To provide more details and more clearly quantify the risks of infection in this patient population, Basu's group analyzed data from National Health Services Scotland for the years 2008 to 2017. Each patient with ANCA-associated vasculitis was matched by age, sex, and geography with up to five healthy controls, giving a sample of 379 patients and 1,859 controls, all followed for a median of 3.5 years.
Slightly more than half were men, and the median age at baseline was 62. The most common subtype of vasculitis was granulomatosis with polyangiitis.
During the course of the study, 55.4% of patients had one or more laboratory-confirmed infection, 35.6% had a severe infection, and 74.6% were given an antibiotic prescription in primary care. There were 35 deaths, although none had the primary cause of death listed as infection.
Laboratory-confirmed infections were reported most commonly during the first year of follow-up, when the IRR was 14.3 (95% CI 9.9-20.7) and particularly in the first 30 days (IRR 63.1, 95% CI 29.2-136).
Serious infections had a similar pattern, being highest in the first 30 days (IRR 10.6, 95% CI 4-28) and remaining high at 1 year (IRR 6.6, 95% CI 4.1-10.5). Although the rates declined thereafter, patients continued to have more infections than controls throughout the study period.

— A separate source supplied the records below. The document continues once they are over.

/-- **`(≤ 3/10 | ≥ 1)` IN THE FIELD, `T = 0`: segment E2n `t′ ∈ [-1 / 2, -23 / 50] × U ∈ [41 / 10, 22 / 5]`, every `|h| ≤ 1/4·t`** (`≈ 1900 T` at `t = 0.44 eV`;
cap = the PROVED kernel FULLY-POLARISED band cap `polHalf_m50m45` (one spin species at density `1 / 2`, `U`-independent; no claim node) at filling `1 / 2`, field cost `1/4·1 / 2 = 0.1250` against the column margins `U = 41 / 10`: M 0.1523∣0.1327; `U = 22 / 5`: M 0.1658∣0.1463; `n = 1` columns `lu45_n1_law_U41o10_m50m45` ∣ `lu45_n1_law_U22o5_m50m45` BY NAME):
no `(≤ 3/10 ∣ ≥ 1)` mixture of translation-invariant states is a ground state of `H(1,s,U) − h·(N↑ − N↓)` at its filling. [cite: Israel1979, Thm. I.2.4] [cite: Griffiths1964, Appendix] [cite: EmeryKivelsonLin1990, pp. 475–476] -/
theorem yeH_3o10_E2n_41o10to22o5_h1o4 (hsXA2 : ∀ m : ℝ, 0 ≤ m → m < 2 → (((-5702960828472302874806083/1888946593147858085478400 : ℚ)) : ℝ) + (((2081243748641/1099511627776 : ℚ)) : ℝ) * m ≤ energyDensityTT' 1 (51/100) (16/5) m) (h497 : cert_r497_hubSQ_hanK7R6_U4_r5_e4_so4blk) (hK5p50n1 : ((-507860049846727520828011/604462909807314587353088 : ℚ) : ℝ) ≤ energyDensityTT' 1 (1 / 2) 5 1)
    {s : ℝ} (hs : s ∈ Icc (-1 / 2 : ℝ) (-23 / 50)) {U : ℝ} (hU : U ∈ Icc (41 / 10 : ℝ) (22 / 5))
    {hz : ℝ} (hh : |hz| ≤ 1 / 4)
    {ω₁ ω₂ : InfVolFermionState 2} (h₁ : ω₁.IsTranslationInvariant) (h₂ : ω₂.IsTranslationInvariant)
    (hρ₁ : 0 < ω₁.density) (hρ₁' : ω₁.density ≤ 3 / 10) (hρ₂ : 1 ≤ ω₂.density) (hρ₂' : ω₂.density < 2)
    {lam : ℝ} (hl0 : 0 < lam) (hl1 : lam < 1) :
    (gcInteractionTT' 1 s U 0 hz).tiGroundEnergyDensityAt 1 (mix lam hl0.le hl1.le ω₁ ω₂).density <
      (mix lam hl0.le hl1.le ω₁ ω₂).meanEnergy (gcInteractionTT' 1 s U 0 hz) 1 := by
  refine psH_not_fieldGroundState_mix_on_cell_of_columns_tcap 1 (s₁ := -1 / 2) (s₂ := -23 / 50) (U₁ := 41 / 10) (U₂ := 22 / 5)
    (n₁ := 3 / 10) (n₂ := 1) (a := 5 / 7) (b := 2 / 7) (c₀ := ((-485593/625000 : ℚ) : ℝ)) (cs := ((1641361/10000000 : ℚ) : ℝ)) (c₁ := ((0 : ℚ) : ℝ)) (h₀ := 1 / 4)
    (by norm_num) (by norm_num) (by norm_num) (by norm_num) (by norm_num) (by norm_num) (by norm_num) (by norm_num)
    (polHalf_m50m45_tcap_on_cell (by norm_num) (by norm_num) (by norm_num) (by norm_num))
    (fun s hs => lu45_n1_law_U41o10_m50m45 hsXA2 h497 hK5p50n1 s ⟨hs.1.trans' (by norm_num), hs.2.trans (by norm_num)⟩)
    (fun s hs => lu45_n1_law_U22o5_m50m45 hsXA2 h497 hK5p50n1 s ⟨hs.1.trans' (by norm_num), hs.2.trans (by norm_num)⟩)
    (fun s hs U hU => floor_on_cell_of_tPrime_end_rows 1 (n := 3 / 10) (by norm_num) (by norm_num) (by norm_num)
      (fun _ hU' => fermiSeaTangentRow_tPrime_neg_one_div_two_at_three_div_ten hU' (by norm_num) (by norm_num)) (fun _ hU' => fermiSeaTangentRow_tPrime_neg_nine_div_twenty_at_three_div_ten hU' (by norm_num) (by norm_num)) s ⟨hs.1.trans' (by norm_num), hs.2.trans (by norm_num)⟩ U (by linarith [hU.1]))
    hh ?_ ?_ hs hU h₁ h₂ hρ₁ hρ₁' hρ₂ hρ₂' hl0 hl1
  · intro s hs; obtain ⟨h1, h2⟩ := hs; push_cast; norm_num; nlinarith [h1, h2]
  · intro s hs; obtain ⟨h1, h2⟩ := hs; push_cast; norm_num; nlinarith [h1, h2]

end Summit.Ventures.CertifiedManyBodySolver.Observables

end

By year 8 of follow-up, the IRRs for laboratory-confirmed and serious infections were 3.7 (95% CI 1.6-8.9) and 4.2 (95% CI 1.3-13.6), respectively, the researchers reported.
The persisting risks for infection for several years may relate to both immunosuppressive medication use and the disease itself, as some patients continue to take powerful immunosuppressive medications for lengthy periods. "However, a large proportion of patients are completely weaned off such therapy after 2 to 5 years and it is interesting to observe similar infection risk ratios from year 3 onwards, suggesting persisting long-term immune dysfunction that may reflect chronic perturbation of the underlying disease or continued injury from past immunosuppression," Basu and colleagues wrote.

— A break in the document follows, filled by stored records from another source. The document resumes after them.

/-- **THE NESTED TWO-VOLUME STEP ON THE MODEL, FROM ONE-VOLUME DATA AND GRAM PROPERTIES.**  As `hubbardGrid_sum_norm_kernel_sub_le`, with the charged Gram
forms replaced by `IsGramBoundedR C_L κ`, `IsGramBoundedR C_{Lf} κ′`; far constant `κ′ + κ`, near constant `2(κ′ + κ)`.
[folklore; BGM 2006 §2–§3; Salmhofer 1999 (2.102)–(2.106); Pedra–Salmhofer 2008 Thm 1.3] -/
theorem hubbardGrid_sum_norm_kernel_sub_le_of_gramBoundedR {b L Lf M N : ℕ} [NeZero Lf] [NeZero L] [LinearOrder (GridLeg (GridPoint Lf N))]
    (hLf : Lf = b * L) {β : ℝ} (hβ : β ≠ 0)
    (F : MatsubaraIdx M → Fin 2 → (Fin 2 → ℝ) → ℂ) (pL : FreqMomentum L M × Fin 2 → ℂ) (pLf : FreqMomentum Lf M × Fin 2 → ℂ)
    (hpL : ∀ (k : FreqMomentum L M) (σ : Fin 2), pL (k, σ) = ((β * (L : ℝ) ^ 2 : ℝ) : ℂ) * F k.1 σ (latticeMomentum L k.2))
    (hpLf : ∀ (k : FreqMomentum Lf M) (σ : Fin 2), pLf (k, σ) = ((β * (Lf : ℝ) ^ 2 : ℝ) : ℂ) * F k.1 σ (latticeMomentum Lf k.2))
    (CL : Matrix (GridLeg (GridPoint L N)) (GridLeg (GridPoint L N)) ℂ)
    (hCL : CL = (hubbardGridSub L M β N).transpose * normalCovariance L M pL * hubbardGridSub L M β N)
    (CLf : Matrix (GridLeg (GridPoint Lf N)) (GridLeg (GridPoint Lf N)) ℂ)
    (hCLf : CLf = (hubbardGridSub Lf M β N).transpose * normalCovariance Lf M pLf * hubbardGridSub Lf M β N)
    -- depth of the zone, extra depth of the pin, the pin
    (R R' : ℕ) (w : GridLeg (GridPoint Lf N)) (hw : ∀ j, R + R' ≤ (w.1.1.2 j).val % L ∧ (w.1.1.2 j).val % L + (R + R') < L)
    -- decay numbers of the two covariances
    {T : ℝ} (hT0 : 0 < T) (hT : ∀ X', ∑ Y' ∈ univ.filter (fun Y' : GridLeg (GridPoint Lf N) => R < Torus.tnorm (X'.1.1.2 - Y'.1.1.2)), ‖CLf X' Y'‖ ≤ T)
    {s s' : ℝ} (hs0 : 0 ≤ s) (hs'0 : 0 ≤ s') (hs : ∀ X Y, ‖CL X Y‖ ≤ s) (hs' : ∀ X' Y', ‖CLf X' Y'‖ ≤ s')
    {α α' : ℝ} (hαα : 0 < α' + α) (hrow : ∀ X, ∑ Y, ‖CL X Y‖ ≤ α) (hrow' : ∀ X', ∑ Y', ‖CLf X' Y'‖ ≤ α')
    {m₁ m₁' : ℝ} (hm0 : 0 ≤ m₁) (hm0' : 0 ≤ m₁')
    (hm1 : ∀ X, ∑ Y, ‖CL X Y‖ * (Torus.tnorm (X.1.1.2 - Y.1.1.2) : ℝ) ≤ m₁)
    (hm1' : ∀ X', ∑ Y', ‖CLf X' Y'‖ *
      (Torus.tnorm ((fun i => (((X'.1.1.2 i).val : ℕ) : ZMod L)) - fun i => (((Y'.1.1.2 i).val : ℕ) : ZMod L)) : ℝ) ≤ m₁')
    -- replica-Gram-boundedness of the two covariances (PROPERTIES; no Gram vectors)
    {κ κ' : ℝ} (hκ : 0 < κ) (hκ' : 0 ≤ κ') (hGB : IsGramBoundedR CL κ) (hGB' : IsGramBoundedR CLf κ')
    -- the interactions
    (U : ℝ) (ν : ℂ) (hZ : IsUnit (effPartitionFn ℂ CL (hubbardGridInteraction L N β U + ν • hubbardGridQuadratic L N β)))
    -- the coarse weighted profile and the smallness conditions
    (Nw : ℕ → ℝ) (hNw0 : ∀ m, 0 ≤ Nw m)
    (hNw : ∀ (m' : ℕ) (j : Fin (2 * m')) (x : GridLeg (GridPoint L N)),
      ∑ Y ∈ univ.filter (fun Y : Fin (2 * m') → GridLeg (GridPoint L N) => Y j = x),
        ‖kernel ℂ (effAction ℂ CL (hubbardGridInteraction L N β U + ν • hubbardGridQuadratic L N β)) (2 * m') Y‖ *
          (1 + labelDiam (fun Y₁ Y₂ : GridLeg (GridPoint L N) => (Torus.tnorm (Y₁.1.1.2 - Y₂.1.1.2) : ℝ)) (univ.image Y)) ≤ Nw m')
    {ρf : ℝ} (hρf : 0 < ρf)
    (hθw : Real.exp 1 * (α' + α + (m₁' + m₁)) * normV (GridLeg (GridPoint Lf N)) (κ' + κ) ρf Nw / (κ' + κ) ^ 2 < 1)
    {ρn : ℝ} (hρn : 0 < ρn)
    (hθn : Real.exp 1 * (2 * T) * normV (GridLeg (GridPoint Lf N)) ((κ' + κ + (κ' + κ))) ρn
        (fun m' => ρf⁻¹ ^ (2 * m') * (Real.exp 1 * normV (GridLeg (GridPoint Lf N)) (κ' + κ) ρf Nw) /
          (1 - Real.exp 1 * (α' + α + (m₁' + m₁)) * normV (GridLeg (GridPoint Lf N)) (κ' + κ) ρf Nw / (κ' + κ) ^ 2)) /
        (κ' + κ + (κ' + κ)) ^ 2 < 1)
    {k : ℕ} (hk : ∀ D : Matrix (GridLeg (GridPoint Lf N)) (GridLeg (GridPoint Lf N)) ℂ, grassmannLaplacian ℂ D ^ k = 0)
    (n : ℕ) (p : Fin (n + 1)) :
    ∑ X ∈ univ.filter (fun X : Fin (n + 1) → GridLeg (GridPoint Lf N) => X p = w),
        ‖kernel ℂ (effAction ℂ CLf (hubbardGridInteraction Lf N β U + ν • hubbardGridQuadratic Lf N β)) (n + 1) X -
          (if ∀ i j, ((X i).1.1.2 j).val / L = ((X p).1.1.2 j).val / L then
            kernel ℂ (effAction ℂ CL (hubbardGridInteraction L N β U + ν • hubbardGridQuadratic L N β)) (n + 1)
              (fun i => ((((X i).1.1.1, fun j => ((((X i).1.1.2 j).val : ℕ) : ZMod L)), (X i).1.2), (X i).2))
          else 0)‖ ≤
      (∑ j ∈ Ico 1 k, ((n + 1 + 2 * j)! : ℝ) / (((n + 1) ! : ℝ) * (j ! : ℝ) * 2 ^ j) * T ^ j *
            (ρf⁻¹ ^ (n + 1 + 2 * j) * (Real.exp 1 * normV (GridLeg (GridPoint Lf N)) (κ' + κ) ρf Nw) /
              (1 - Real.exp 1 * (α' + α + (m₁' + m₁)) * normV (GridLeg (GridPoint Lf N)) (κ' + κ) ρf Nw / (κ' + κ) ^ 2)) +
          ρn⁻¹ ^ (n + 1) * (Real.exp 1 * normV (GridLeg (GridPoint Lf N)) ((κ' + κ + (κ' + κ))) ρn
            (fun m' => ρf⁻¹ ^ (2 * m') * (Real.exp 1 * normV (GridLeg (GridPoint Lf N)) (κ' + κ) ρf Nw) /
              (1 - Real.exp 1 * (α' + α + (m₁' + m₁)) * normV (GridLeg (GridPoint Lf N)) (κ' + κ) ρf Nw / (κ' + κ) ^ 2))) *
            (Real.exp 1 * (2 * T) * normV (GridLeg (GridPoint Lf N)) ((κ' + κ + (κ' + κ))) ρn
                (fun m' => ρf⁻¹ ^ (2 * m') * (Real.exp 1 * normV (GridLeg (GridPoint Lf N)) (κ' + κ) ρf Nw) /
                  (1 - Real.exp 1 * (α' + α + (m₁' + m₁)) * normV (GridLeg (GridPoint Lf N)) (κ' + κ) ρf Nw / (κ' + κ) ^ 2)) /
                (κ' + κ + (κ' + κ)) ^ 2) /
              (1 - Real.exp 1 * (2 * T) * normV (GridLeg (GridPoint Lf N)) ((κ' + κ + (κ' + κ))) ρn
                (fun m' => ρf⁻¹ ^ (2 * m') * (Real.exp 1 * normV (GridLeg (GridPoint Lf N)) (κ' + κ) ρf Nw) /
                  (1 - Real.exp 1 * (α' + α + (m₁' + m₁)) * normV (GridLeg (GridPoint Lf N)) (κ' + κ) ρf Nw / (κ' + κ) ^ 2)) /
                (κ' + κ + (κ' + κ)) ^ 2)) +
        ((((n + 1 + 1) * (n + 1 + 2) : ℕ) : ℝ) / 2 * ((s' + s) / ((R' : ℝ) + 1)) *
            (ρf⁻¹ ^ (n + 3) * (Real.exp 1 * normV (GridLeg (GridPoint Lf N)) (κ' + κ) ρf Nw) /
              (1 - Real.exp 1 * (α' + α + (m₁' + m₁)) * normV (GridLeg (GridPoint Lf N)) (κ' + κ) ρf Nw / (κ' + κ) ^ 2)) +
          ‖(2 : ℂ)⁻¹‖ * ∑ a ∈ range (n + 2), ∑ b' ∈ range (n + 2),
            (if a + b' = n + 1 then (((a + 1) * (b' + 1) : ℕ) : ℝ) *
              ((α' + α) *
                  (ρf⁻¹ ^ (a + 1) * (Real.exp 1 * normV (GridLeg (GridPoint Lf N)) (κ' + κ) ρf Nw) /
                      (1 - Real.exp 1 * (α' + α + (m₁' + m₁)) * normV (GridLeg (GridPoint Lf N)) (κ' + κ) ρf Nw / (κ' + κ) ^ 2) / ((R' : ℝ) + 1)) *
                  (ρf⁻¹ ^ (b' + 1) * (Real.exp 1 * normV (GridLeg (GridPoint Lf N)) (κ' + κ) ρf Nw) /
                    (1 - Real.exp 1 * (α' + α + (m₁' + m₁)) * normV (GridLeg (GridPoint Lf N)) (κ' + κ) ρf Nw / (κ' + κ) ^ 2)) +
                (α' + α) *
                  (ρf⁻¹ ^ (a + 1) * (Real.exp 1 * normV (GridLeg (GridPoint Lf N)) (κ' + κ) ρf Nw) /
                    (1 - Real.exp 1 * (α' + α + (m₁' + m₁)) * normV (GridLeg (GridPoint Lf N)) (κ' + κ) ρf Nw / (κ' + κ) ^ 2)) *
                  (ρf⁻¹ ^ (b' + 1) * (Real.exp 1 * normV (GridLeg (GridPoint Lf N)) (κ' + κ) ρf Nw) /
                      (1 - Real.exp 1 * (α' + α + (m₁' + m₁)) * normV (GridLeg (GridPoint Lf N)) (κ' + κ) ρf Nw / (κ' + κ) ^ 2) / ((R' : ℝ) + 1))) else 0)) := by
  -- the block structure of the grid legs
  obtain ⟨e, he1, he2⟩ := exists_gridLegBlockEquiv hLf N
  -- a block embedding per box
  set Fe : (Fin 2 → Fin b) → (GridLeg (GridPoint L N) → ℂ) →ₗ[ℂ] (GridLeg (GridPoint Lf N) → ℂ) := fun β' =>
    LinearMap.pi (fun X' : GridLeg (GridPoint Lf N) => if (e X').1 = β' then
      (LinearMap.proj (e X').2 : (GridLeg (GridPoint L N) → ℂ) →ₗ[ℂ] ℂ) else 0) with hFe_def
  have hFe : ∀ β' v X', Fe β' v X' = if (e X').1 = β' then v (e X').2 else 0 := fun β' v X' => blockEmb_pi_apply ℂ e β' v X'
  -- the pieces
  set Ccop : Matrix (GridLeg (GridPoint Lf N)) (GridLeg (GridPoint Lf N)) ℂ :=
    Matrix.of fun X' Y' => if (e X').1 = (e Y').1 then CL (e X').2 (e Y').2 else 0 with hCcop_def
  set Zs : Set (GridLeg (GridPoint Lf N)) := {X' | ¬ ∀ j, R ≤ (X'.1.1.2 j).val % L ∧ (X'.1.1.2 j).val % L + R < L} with hZs_def
  set Df : Matrix (GridLeg (GridPoint Lf N)) (GridLeg (GridPoint Lf N)) ℂ :=
    Matrix.of fun X' Y' => if X' ∈ Zs ∧ Y' ∈ Zs then CLf X' Y' - Ccop X' Y' else 0 with hDf_def
  set Dn : Matrix (GridLeg (GridPoint Lf N)) (GridLeg (GridPoint Lf N)) ℂ :=
    Matrix.of fun X' Y' => if X' ∈ Zs ∧ Y' ∈ Zs then 0 else CLf X' Y' - Ccop X' Y' with hDn_def
  have hCcop : ∀ X' Y', Ccop X' Y' = if (e X').1 = (e Y').1 then CL (e X').2 (e Y').2 else 0 := fun X' Y' => rfl
  have hDf : ∀ X' Y', Df X' Y' = if X' ∈ Zs ∧ Y' ∈ Zs then CLf X' Y' - Ccop X' Y' else 0 := fun X' Y' => rfl
  have hDn : ∀ X' Y', Dn X' Y' = if X' ∈ Zs ∧ Y' ∈ Zs then 0 else CLf X' Y' - Ccop X' Y' := fun X' Y' => rfl
  -- (P) periodisation, antisymmetry, charge selection of the grid pull-backs
  have hP : ∀ (X' : GridLeg (GridPoint Lf N)) (Y : GridLeg (GridPoint L N)),
      ∑ Y'' ∈ univ.filter (fun Y'' : GridLeg (GridPoint Lf N) => (e Y'').2 = Y), CLf X' Y'' = CL (e X').2 Y := by
    intro X' Y
    rw [hCL, hCLf]
    exact hubbardGridSub_pullback_periodise_leg hLf hβ N F pL pLf hpL hpLf e he2 X' Y
  have hCt : ∀ X Y, CL Y X = -CL X Y := fun X Y => by rw [hCL]; exact hubbardGridSub_pullback_swap β N pL X Y
  have hC't : ∀ X' Y', CLf Y' X' = -CLf X' Y' := fun X' Y' => by rw [hCLf]; exact hubbardGridSub_pullback_swap β N pLf X' Y'
  -- the glued interaction is the fine one
  have hglue : ∑ β', ExteriorAlgebra.map (Fe β') (hubbardGridInteraction L N β U + ν • hubbardGridQuadratic L N β) =
      hubbardGridInteraction Lf N β U + ν • hubbardGridQuadratic Lf N β := by
    simp only [map_add, map_smul, sum_add_distrib, ← Finset.smul_sum]
    rw [sum_map_blockEmb_hubbardGridInteraction e he1 he2 Fe hFe, sum_map_blockEmb_hubbardGridQuadratic e he1 he2 Fe hFe]
  have hglue' : ∑ β', ExteriorAlgebra.map (Fe β') (effAction ℂ CL (hubbardGridInteraction L N β U + ν • hubbardGridQuadratic L N β)) =
      effAction ℂ Ccop (hubbardGridInteraction Lf N β U + ν • hubbardGridQuadratic Lf N β) := by
    rw [← hglue]
    exact ((effAction_copies_sum e CL Ccop hCcop Fe hFe
      ((mem_evenPart_iff).1 (add_mem (hubbardGridInteraction_mem_evenPart β U)
        (Subalgebra.smul_mem _ (hubbardGridQuadratic_mem_evenPart β) ν)))
      (by rw [map_add, map_smul, constPart_hubbardGridInteraction, constPart_hubbardGridQuadratic, smul_zero, add_zero]) hZ univ).2).symm
  -- the e-free reading of the subtracted kernel
  have hsub : ∀ X : Fin (n + 1) → GridLeg (GridPoint Lf N),
      kernel ℂ (∑ β', ExteriorAlgebra.map (Fe β') (effAction ℂ CL (hubbardGridInteraction L N β U + ν • hubbardGridQuadratic L N β))) (n + 1) X =
        if ∀ i j, ((X i).1.1.2 j).val / L = ((X p).1.1.2 j).val / L then
          kernel ℂ (effAction ℂ CL (hubbardGridInteraction L N β U + ν • hubbardGridQuadratic L N β)) (n + 1)
            (fun i => ((((X i).1.1.1, fun j => ((((X i).1.1.2 j).val : ℕ) : ZMod L)), (X i).1.2), (X i).2))
        else 0 := by
    intro X
    rw [kernel_copies_sum e Fe hFe _ p X]
    have hiff : (∀ i, (e (X i)).1 = (e (X p)).1) ↔ ∀ i j, ((X i).1.1.2 j).val / L = ((X p).1.1.2 j).val / L := by
      refine ⟨fun h i j => ?_, fun h i => funext fun j => Fin.ext ?_⟩
      · rw [← he1, ← he1, h i]
      · rw [he1, he1]; exact h i j
    have hproj : (fun i => (e (X i)).2) = fun i => ((((X i).1.1.1, fun j => ((((X i).1.1.2 j).val : ℕ) : ZMod L)), (X i).1.2), (X i).2) :=
      funext fun i => he2 (X i)
    by_cases h : ∀ i j, ((X i).1.1.2 j).val / L = ((X p).1.1.2 j).val / L
    · rw [if_pos (hiff.2 h), if_pos h, hproj]
    · rw [if_neg (fun h' => h (hiff.1 h')), if_neg h]
  simp_rw [← hsub, ← hglue]
  -- geometry: (G1), (G2), the pin is far from the zone in the coarse distance
  have hG1 : ∀ X' Y', (e X').1 ≠ (e Y').1 → ¬ (X' ∈ Zs ∧ Y' ∈ Zs) → R < Torus.tnorm (X'.1.1.2 - Y'.1.1.2) :=
    fun X' Y' hne hnz => far_of_block_ne hLf e he1 hne hnz
  have hG2 : ∀ X' Y' Y'', (e X').1 = (e Y').1 → (e Y'').2 = (e Y').2 → Y'' ≠ Y' → ¬ (X' ∈ Zs ∧ Y' ∈ Zs) →
      R < Torus.tnorm (X'.1.1.2 - Y''.1.1.2) :=
    fun X' Y' Y'' hb hf hn hnz => far_of_fibre_ne hLf e he1 he2 hb hf hn hnz
  have hdR : ∀ X, X ∈ Zs → (R' : ℝ) + 1 ≤
      (fun Y₁ Y₂ : GridLeg (GridPoint L N) => (Torus.tnorm (Y₁.1.1.2 - Y₂.1.1.2) : ℝ)) (e X).2 (e w).2 := by
    intro X hX
    have h := tnorm_red_sub_gt_of_not_deep_of_deep (L := L) hX hw
    dsimp only
    rw [he2, he2]
    exact_mod_cast Nat.succ_le_of_lt h
  -- the first moment of the fine covariance in the pulled-back coarse distance
  have hm1'' : ∀ X', ∑ Y', ‖CLf X' Y'‖ *
      (fun Y₁ Y₂ : GridLeg (GridPoint L N) => (Torus.tnorm (Y₁.1.1.2 - Y₂.1.1.2) : ℝ)) (e X').2 (e Y').2 ≤ m₁' := by
    intro X'
    refine le_trans (le_of_eq (sum_congr rfl fun Y' _ => ?_)) (hm1' X')
    dsimp only
    rw [he2, he2]
  -- parity / constant part of the coarse interaction
  have hVe : hubbardGridInteraction L N β U + ν • hubbardGridQuadratic L N β ∈ evenOdd ℂ 0 :=
    (mem_evenPart_iff).1 (add_mem (hubbardGridInteraction_mem_evenPart β U) (Subalgebra.smul_mem _ (hubbardGridQuadratic_mem_evenPart β) ν))
  have hV0 : constPart ℂ (hubbardGridInteraction L N β U + ν • hubbardGridQuadratic L N β) = 0 := by
    rw [map_add, map_smul, constPart_hubbardGridInteraction, constPart_hubbardGridQuadratic, smul_zero, add_zero]
  -- the Gram PROPERTIES of the two defects from those of `C_L`, `C_{Lf}` (copies, difference, mask, Duhamel scaling)
  have hGBcop : IsGramBoundedR Ccop κ := isGramBoundedR_blockCopies hGB (fun X' => (e X').1) (fun X' => (e X').2) Ccop hCcop
  have hGBsub : IsGramBoundedR (CLf - Ccop) (κ' + κ) := hGB'.sub hGBcop hκ'
  have hGBf1 : IsGramBoundedR Df (κ' + κ) :=
    isGramBoundedR_mask hGBsub Zs Df (fun X' Y' => by rw [hDf, Matrix.sub_apply])
  have hGBf : ∀ t ∈ Set.Icc (0 : ℝ) 1, IsGramBoundedR (t • Df) (κ' + κ) := fun t ht => isGramBoundedR_real_smul hGBf1 ht.1 ht.2
  have hDn_eq : Dn = (CLf - Ccop) - Df := by
    ext X' Y'
    rw [hDn, Matrix.sub_apply, Matrix.sub_apply, hDf]
    split_ifs <;> simp
  have hGBn : IsGramBoundedR Dn (κ' + κ + (κ' + κ)) := by
    rw [hDn_eq]; exact hGBsub.sub hGBf1 (add_nonneg hκ' hκ.le)
  have hmain := sum_norm_kernel_sub_copies_le_of_gramBounded e CL CLf Ccop Dn Df Zs hCcop hDf hDn hP
    (fun X' Y' => R < Torus.tnorm (X'.1.1.2 - Y'.1.1.2)) hG1 hG2 hT0 hT hCt hC't hs0 hs'0 hs hs' hαα hrow hrow'
    (fun Y₁ Y₂ : GridLeg (GridPoint L N) => (Torus.tnorm (Y₁.1.1.2 - Y₂.1.1.2) : ℝ)) isLabelDist_tnorm_site hm0 hm0' hm1 hm1''
    (add_pos_of_nonneg_of_pos hκ' hκ) hGBf (add_pos (add_pos_of_nonneg_of_pos hκ' hκ) (add_pos_of_nonneg_of_pos hκ' hκ)) hGBn
    (by positivity) w hdR Fe hFe hVe hV0 hZ Nw hNw0 hNw hρf hθw hρn hθn (hk Dn) n p
  convert hmain using 3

The team also looked at the types of pathogens involved, identifying 61 entities, and found that the most common sites of infection were the urinary tract, in 27%; the bloodstream, in 22.3%; and the lower respiratory tract, in 19.9%.
In both groups, the most commonly identified pathogen genus was Escherichia (16.2% of patients and 5.5% of controls) but certain pathogens were detected significantly more often among patients compared with controls:
- Herpes, IRR 12.5 (95% CI 3.7-42.6, P<0.0001)
- Candida, IRR 11.4 (95% CI 2.4-55.4, P=0.002)
- Clostridium, IRR 9.2 (95% CI 2.7-30.7, P<0.0001)
- Enterococcus, IRR 5.3 (95% CI 2.2-12.4, P<0.0001)
- Enterobacter, IRR 5.2 (95% CI 2-14, P=0.001)
The challenge of infections in patients with ANCA-associated vasculitis has been recognized in on management, with recommendations for prophylaxis against Pneumocystis jirovecii with co-trimoxazole among patients receiving cyclophosphamide, and also for vaccinations when possible.
But because the risks remain substantially higher than for the general population, "taken together, the role of broader-spectrum antibiotic prophylaxis -- at least during the first months -- should be considered," the authors wrote.
The benefits of such an approach must be balanced against possible risks, however, the researchers cautioned, concluding: "Clinical trials are warranted to complement targeting of modifiable risk factors (e.g., corticosteroids, dosing regimens) in order to reduce this unacceptable infection burden."
A limitation of the analysis, the team said, was the possibility of surveillance bias.
Disclosures
Basu reported having no conflicts; one co-author reported being an employee of GlaxoSmithKline.
Primary Source
Rheumatology
Sarica S, et al "Characterizing infection in anti-neutrophil cytoplasmic antibody-associated vasculitis: results from a longitudinal, matched-cohort data linkage study" Rheumatology 2020; doi:10.1093/rheumatology/keaa070.